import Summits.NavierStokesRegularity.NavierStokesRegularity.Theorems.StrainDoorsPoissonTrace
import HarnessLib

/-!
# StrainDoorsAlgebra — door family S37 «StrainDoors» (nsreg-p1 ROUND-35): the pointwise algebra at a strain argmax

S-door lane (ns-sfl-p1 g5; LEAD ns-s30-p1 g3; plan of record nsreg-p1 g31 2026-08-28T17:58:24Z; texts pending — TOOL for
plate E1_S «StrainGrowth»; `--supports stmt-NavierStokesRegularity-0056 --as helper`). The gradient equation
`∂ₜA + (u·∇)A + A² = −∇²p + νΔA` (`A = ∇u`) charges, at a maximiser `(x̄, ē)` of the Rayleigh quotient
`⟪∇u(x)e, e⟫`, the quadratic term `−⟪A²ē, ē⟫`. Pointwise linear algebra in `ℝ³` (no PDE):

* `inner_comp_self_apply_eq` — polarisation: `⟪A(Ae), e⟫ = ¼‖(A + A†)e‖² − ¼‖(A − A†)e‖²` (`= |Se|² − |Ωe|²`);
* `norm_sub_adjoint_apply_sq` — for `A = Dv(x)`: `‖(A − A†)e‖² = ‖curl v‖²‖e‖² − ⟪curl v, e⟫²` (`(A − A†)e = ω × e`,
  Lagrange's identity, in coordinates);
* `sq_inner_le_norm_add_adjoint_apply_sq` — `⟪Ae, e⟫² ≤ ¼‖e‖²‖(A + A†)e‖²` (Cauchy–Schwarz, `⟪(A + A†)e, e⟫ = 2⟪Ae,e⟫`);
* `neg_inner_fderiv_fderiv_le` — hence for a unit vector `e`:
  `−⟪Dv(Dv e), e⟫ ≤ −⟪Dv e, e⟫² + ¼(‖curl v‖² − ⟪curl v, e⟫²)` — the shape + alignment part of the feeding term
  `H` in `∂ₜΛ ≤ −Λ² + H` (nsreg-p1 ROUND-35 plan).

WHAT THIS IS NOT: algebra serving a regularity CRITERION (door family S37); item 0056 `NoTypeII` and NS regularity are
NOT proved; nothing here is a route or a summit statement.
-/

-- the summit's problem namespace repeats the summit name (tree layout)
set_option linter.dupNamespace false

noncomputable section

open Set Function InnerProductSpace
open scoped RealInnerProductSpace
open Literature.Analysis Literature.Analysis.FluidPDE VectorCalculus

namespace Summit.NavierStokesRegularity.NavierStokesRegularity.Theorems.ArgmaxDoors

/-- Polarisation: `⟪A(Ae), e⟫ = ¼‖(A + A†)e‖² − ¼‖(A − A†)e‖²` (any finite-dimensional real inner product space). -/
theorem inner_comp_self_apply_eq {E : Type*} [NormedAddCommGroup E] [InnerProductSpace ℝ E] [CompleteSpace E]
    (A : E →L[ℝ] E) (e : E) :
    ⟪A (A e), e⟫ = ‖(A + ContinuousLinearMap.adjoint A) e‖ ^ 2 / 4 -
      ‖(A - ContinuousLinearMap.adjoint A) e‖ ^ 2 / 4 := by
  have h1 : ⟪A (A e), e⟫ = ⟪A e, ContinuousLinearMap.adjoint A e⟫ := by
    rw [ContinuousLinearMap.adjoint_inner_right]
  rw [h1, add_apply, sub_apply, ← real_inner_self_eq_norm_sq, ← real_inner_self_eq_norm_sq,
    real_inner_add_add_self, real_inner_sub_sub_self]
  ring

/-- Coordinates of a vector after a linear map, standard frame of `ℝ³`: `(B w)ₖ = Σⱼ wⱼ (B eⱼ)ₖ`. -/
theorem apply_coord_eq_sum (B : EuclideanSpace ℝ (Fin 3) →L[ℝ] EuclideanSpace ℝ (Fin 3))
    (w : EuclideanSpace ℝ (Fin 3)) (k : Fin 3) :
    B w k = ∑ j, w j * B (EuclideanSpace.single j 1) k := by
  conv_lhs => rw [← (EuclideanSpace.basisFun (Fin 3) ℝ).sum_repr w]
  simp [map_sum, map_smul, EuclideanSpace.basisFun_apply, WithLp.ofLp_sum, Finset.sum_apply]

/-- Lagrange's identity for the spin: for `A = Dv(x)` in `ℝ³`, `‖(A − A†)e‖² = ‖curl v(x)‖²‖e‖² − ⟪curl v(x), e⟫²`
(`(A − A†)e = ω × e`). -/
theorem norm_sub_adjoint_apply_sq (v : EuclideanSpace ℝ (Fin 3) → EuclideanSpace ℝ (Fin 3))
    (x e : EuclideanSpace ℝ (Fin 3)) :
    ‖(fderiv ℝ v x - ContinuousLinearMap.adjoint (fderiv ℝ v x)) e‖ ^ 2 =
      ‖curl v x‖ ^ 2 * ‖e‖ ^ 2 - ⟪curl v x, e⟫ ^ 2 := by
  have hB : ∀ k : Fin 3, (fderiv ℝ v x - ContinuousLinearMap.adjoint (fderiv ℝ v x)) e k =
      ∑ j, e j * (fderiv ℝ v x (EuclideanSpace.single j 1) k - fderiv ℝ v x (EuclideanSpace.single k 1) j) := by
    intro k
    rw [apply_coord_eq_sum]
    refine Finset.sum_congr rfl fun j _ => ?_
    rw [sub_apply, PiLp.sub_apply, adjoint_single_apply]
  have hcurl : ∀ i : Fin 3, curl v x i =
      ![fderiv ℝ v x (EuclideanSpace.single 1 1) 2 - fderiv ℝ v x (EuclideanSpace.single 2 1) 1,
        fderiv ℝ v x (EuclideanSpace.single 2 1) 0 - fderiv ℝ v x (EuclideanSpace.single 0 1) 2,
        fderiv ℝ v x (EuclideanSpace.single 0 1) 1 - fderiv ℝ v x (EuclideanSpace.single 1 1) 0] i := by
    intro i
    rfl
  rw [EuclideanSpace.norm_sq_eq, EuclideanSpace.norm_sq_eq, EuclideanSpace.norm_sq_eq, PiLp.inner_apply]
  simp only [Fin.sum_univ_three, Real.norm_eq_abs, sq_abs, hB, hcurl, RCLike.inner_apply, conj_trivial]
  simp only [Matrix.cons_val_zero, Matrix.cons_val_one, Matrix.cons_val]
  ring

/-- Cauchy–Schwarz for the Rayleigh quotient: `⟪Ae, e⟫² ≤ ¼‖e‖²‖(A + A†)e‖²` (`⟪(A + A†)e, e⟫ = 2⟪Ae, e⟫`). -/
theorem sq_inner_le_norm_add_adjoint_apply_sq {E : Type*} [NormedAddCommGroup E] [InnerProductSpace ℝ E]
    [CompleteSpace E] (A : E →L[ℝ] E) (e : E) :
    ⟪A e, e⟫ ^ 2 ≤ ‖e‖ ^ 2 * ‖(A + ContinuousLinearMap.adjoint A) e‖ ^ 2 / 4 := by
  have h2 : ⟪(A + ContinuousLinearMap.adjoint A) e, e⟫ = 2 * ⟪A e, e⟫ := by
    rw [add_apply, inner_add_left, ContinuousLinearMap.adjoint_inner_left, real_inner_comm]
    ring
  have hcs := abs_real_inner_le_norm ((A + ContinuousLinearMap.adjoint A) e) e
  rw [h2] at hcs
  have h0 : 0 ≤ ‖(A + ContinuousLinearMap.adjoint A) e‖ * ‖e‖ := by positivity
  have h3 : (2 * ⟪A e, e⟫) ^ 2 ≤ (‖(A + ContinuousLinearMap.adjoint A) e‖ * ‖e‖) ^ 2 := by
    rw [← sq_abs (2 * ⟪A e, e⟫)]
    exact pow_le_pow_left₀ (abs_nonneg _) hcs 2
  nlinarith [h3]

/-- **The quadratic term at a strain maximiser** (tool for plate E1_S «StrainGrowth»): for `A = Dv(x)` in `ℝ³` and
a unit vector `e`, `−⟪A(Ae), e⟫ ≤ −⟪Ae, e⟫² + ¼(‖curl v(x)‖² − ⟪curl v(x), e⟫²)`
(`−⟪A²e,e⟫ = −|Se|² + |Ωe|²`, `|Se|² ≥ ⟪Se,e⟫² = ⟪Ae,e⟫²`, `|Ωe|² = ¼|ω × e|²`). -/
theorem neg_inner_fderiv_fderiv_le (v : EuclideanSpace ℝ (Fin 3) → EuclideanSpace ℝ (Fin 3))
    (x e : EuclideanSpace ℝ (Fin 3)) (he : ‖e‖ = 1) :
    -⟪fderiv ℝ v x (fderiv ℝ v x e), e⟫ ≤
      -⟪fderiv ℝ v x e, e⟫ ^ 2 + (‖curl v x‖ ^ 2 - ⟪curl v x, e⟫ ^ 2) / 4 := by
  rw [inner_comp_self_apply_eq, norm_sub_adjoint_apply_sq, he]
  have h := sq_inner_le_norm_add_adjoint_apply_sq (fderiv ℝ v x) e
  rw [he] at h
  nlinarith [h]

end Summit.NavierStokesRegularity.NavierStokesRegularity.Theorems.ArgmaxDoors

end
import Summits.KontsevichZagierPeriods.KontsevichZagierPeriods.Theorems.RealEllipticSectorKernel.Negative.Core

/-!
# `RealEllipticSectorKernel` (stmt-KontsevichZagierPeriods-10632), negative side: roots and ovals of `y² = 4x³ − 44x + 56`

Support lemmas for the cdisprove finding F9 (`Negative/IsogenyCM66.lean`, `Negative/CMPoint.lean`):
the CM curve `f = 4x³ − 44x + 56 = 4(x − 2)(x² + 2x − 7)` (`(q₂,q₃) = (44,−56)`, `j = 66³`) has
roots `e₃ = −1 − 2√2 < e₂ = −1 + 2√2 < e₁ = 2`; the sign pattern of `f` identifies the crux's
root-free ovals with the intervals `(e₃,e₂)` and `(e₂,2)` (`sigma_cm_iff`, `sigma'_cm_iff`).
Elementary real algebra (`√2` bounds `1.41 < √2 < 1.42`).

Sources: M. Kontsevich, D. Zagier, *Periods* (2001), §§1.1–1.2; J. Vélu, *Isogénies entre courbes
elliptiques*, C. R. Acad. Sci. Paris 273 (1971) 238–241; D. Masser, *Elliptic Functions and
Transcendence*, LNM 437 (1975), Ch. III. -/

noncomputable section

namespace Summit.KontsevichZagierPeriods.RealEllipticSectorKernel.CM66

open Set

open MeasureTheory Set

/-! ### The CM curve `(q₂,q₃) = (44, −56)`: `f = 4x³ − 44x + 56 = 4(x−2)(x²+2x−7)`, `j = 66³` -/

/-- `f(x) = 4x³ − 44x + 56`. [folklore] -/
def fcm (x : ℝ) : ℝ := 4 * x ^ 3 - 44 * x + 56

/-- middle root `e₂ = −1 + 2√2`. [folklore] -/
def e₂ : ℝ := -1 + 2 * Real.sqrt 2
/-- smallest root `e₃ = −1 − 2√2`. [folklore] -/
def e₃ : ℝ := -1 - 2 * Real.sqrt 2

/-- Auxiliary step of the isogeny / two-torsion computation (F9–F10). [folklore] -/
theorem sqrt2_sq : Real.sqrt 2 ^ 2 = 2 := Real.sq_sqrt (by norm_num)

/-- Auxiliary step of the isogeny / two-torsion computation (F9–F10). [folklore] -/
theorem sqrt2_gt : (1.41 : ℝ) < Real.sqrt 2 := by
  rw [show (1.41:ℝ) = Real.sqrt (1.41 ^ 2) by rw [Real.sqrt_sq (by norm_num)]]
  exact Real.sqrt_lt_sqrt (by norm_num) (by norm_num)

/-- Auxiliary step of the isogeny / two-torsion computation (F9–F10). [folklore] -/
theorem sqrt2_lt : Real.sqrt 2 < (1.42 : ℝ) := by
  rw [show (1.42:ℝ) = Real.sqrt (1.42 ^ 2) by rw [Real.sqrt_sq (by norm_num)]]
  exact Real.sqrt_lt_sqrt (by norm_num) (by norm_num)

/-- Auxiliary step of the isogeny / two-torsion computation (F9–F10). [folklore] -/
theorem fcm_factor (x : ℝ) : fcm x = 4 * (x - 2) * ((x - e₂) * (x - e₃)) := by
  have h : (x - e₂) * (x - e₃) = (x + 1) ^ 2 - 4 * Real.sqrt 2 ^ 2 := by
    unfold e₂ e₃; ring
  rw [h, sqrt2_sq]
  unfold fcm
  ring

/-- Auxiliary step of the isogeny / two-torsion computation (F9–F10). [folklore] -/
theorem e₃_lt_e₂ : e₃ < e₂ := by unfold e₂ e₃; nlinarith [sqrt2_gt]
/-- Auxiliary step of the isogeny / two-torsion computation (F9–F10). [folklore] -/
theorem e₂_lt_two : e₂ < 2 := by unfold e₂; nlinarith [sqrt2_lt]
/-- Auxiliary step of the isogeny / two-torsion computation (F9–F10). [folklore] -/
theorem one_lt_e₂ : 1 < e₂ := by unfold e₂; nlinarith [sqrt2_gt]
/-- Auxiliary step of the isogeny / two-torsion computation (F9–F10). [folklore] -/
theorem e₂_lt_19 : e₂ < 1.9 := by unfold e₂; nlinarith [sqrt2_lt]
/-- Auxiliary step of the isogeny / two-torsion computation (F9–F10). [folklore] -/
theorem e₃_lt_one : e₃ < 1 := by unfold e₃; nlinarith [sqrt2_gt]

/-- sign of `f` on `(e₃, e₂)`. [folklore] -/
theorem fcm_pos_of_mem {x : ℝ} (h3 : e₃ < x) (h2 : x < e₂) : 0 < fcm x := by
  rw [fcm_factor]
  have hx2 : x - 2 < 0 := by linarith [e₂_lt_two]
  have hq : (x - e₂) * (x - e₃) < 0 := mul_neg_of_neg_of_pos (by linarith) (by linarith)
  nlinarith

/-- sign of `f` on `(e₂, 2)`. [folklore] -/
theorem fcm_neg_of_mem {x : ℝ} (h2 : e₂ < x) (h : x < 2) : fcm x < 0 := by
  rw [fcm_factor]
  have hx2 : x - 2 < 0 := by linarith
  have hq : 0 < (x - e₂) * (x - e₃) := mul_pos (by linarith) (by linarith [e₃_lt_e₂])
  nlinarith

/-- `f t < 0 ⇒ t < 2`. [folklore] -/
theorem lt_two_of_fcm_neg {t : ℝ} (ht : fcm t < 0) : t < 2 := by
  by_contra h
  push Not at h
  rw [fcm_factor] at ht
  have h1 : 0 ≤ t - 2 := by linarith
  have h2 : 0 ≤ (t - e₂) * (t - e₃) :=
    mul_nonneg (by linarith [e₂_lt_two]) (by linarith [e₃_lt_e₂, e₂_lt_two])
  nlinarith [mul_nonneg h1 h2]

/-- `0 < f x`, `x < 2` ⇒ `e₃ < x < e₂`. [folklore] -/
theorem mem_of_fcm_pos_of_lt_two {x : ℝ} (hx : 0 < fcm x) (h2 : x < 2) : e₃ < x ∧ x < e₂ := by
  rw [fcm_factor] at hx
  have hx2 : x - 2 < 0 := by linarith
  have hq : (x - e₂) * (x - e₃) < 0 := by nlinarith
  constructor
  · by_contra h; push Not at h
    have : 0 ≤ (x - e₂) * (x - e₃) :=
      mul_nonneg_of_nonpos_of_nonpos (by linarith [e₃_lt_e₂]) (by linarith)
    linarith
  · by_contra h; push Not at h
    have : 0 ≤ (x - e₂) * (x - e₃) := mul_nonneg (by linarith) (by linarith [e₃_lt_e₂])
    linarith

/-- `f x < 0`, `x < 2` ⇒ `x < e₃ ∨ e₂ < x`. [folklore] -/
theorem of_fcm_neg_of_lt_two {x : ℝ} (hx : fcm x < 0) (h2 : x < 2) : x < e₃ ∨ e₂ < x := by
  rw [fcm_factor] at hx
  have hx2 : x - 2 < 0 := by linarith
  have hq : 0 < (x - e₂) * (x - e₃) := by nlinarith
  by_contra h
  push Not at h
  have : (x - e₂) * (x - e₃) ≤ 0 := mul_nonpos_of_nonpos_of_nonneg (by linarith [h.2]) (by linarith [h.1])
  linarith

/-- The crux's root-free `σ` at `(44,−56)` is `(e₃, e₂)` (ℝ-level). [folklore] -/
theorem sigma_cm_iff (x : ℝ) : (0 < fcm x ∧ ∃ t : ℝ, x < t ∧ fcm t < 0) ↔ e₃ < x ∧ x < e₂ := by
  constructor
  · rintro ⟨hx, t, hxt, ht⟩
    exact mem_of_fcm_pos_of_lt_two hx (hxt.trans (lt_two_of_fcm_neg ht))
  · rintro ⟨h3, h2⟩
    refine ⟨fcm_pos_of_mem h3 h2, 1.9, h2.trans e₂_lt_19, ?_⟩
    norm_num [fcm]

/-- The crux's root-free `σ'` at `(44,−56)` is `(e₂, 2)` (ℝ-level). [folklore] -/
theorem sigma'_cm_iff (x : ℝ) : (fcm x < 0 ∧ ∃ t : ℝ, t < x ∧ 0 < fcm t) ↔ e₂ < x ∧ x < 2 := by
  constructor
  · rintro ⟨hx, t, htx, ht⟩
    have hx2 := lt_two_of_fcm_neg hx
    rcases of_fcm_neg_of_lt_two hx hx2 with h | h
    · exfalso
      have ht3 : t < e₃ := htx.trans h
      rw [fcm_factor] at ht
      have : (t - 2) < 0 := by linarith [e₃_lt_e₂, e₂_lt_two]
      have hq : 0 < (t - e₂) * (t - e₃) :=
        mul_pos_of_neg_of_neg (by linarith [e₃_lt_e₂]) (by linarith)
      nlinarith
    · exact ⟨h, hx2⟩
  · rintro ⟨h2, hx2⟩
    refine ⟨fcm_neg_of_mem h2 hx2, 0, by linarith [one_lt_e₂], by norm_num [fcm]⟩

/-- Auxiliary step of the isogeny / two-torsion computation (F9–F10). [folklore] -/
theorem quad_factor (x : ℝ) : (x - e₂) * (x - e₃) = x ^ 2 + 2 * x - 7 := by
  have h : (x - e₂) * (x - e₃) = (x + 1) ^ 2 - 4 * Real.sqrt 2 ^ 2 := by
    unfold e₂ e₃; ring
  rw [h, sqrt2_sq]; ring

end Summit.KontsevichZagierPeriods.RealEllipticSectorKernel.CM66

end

■ ■ ■ ■

__EXERCISE PROMPT__:
Taking the entries above, write out exactly the lines starting with the line containing "e⟫ = ‖(A + ContinuousLinearMap.adjoint" and going on through the line containing "rw [ContinuousLinearMap.adjoint_inner_right]", both included, and nothing else.

__EXERCISE ANSWER__:
    ⟪A (A e), e⟫ = ‖(A + ContinuousLinearMap.adjoint A) e‖ ^ 2 / 4 -
      ‖(A - ContinuousLinearMap.adjoint A) e‖ ^ 2 / 4 := by
  have h1 : ⟪A (A e), e⟫ = ⟪A e, ContinuousLinearMap.adjoint A e⟫ := by
    rw [ContinuousLinearMap.adjoint_inner_right]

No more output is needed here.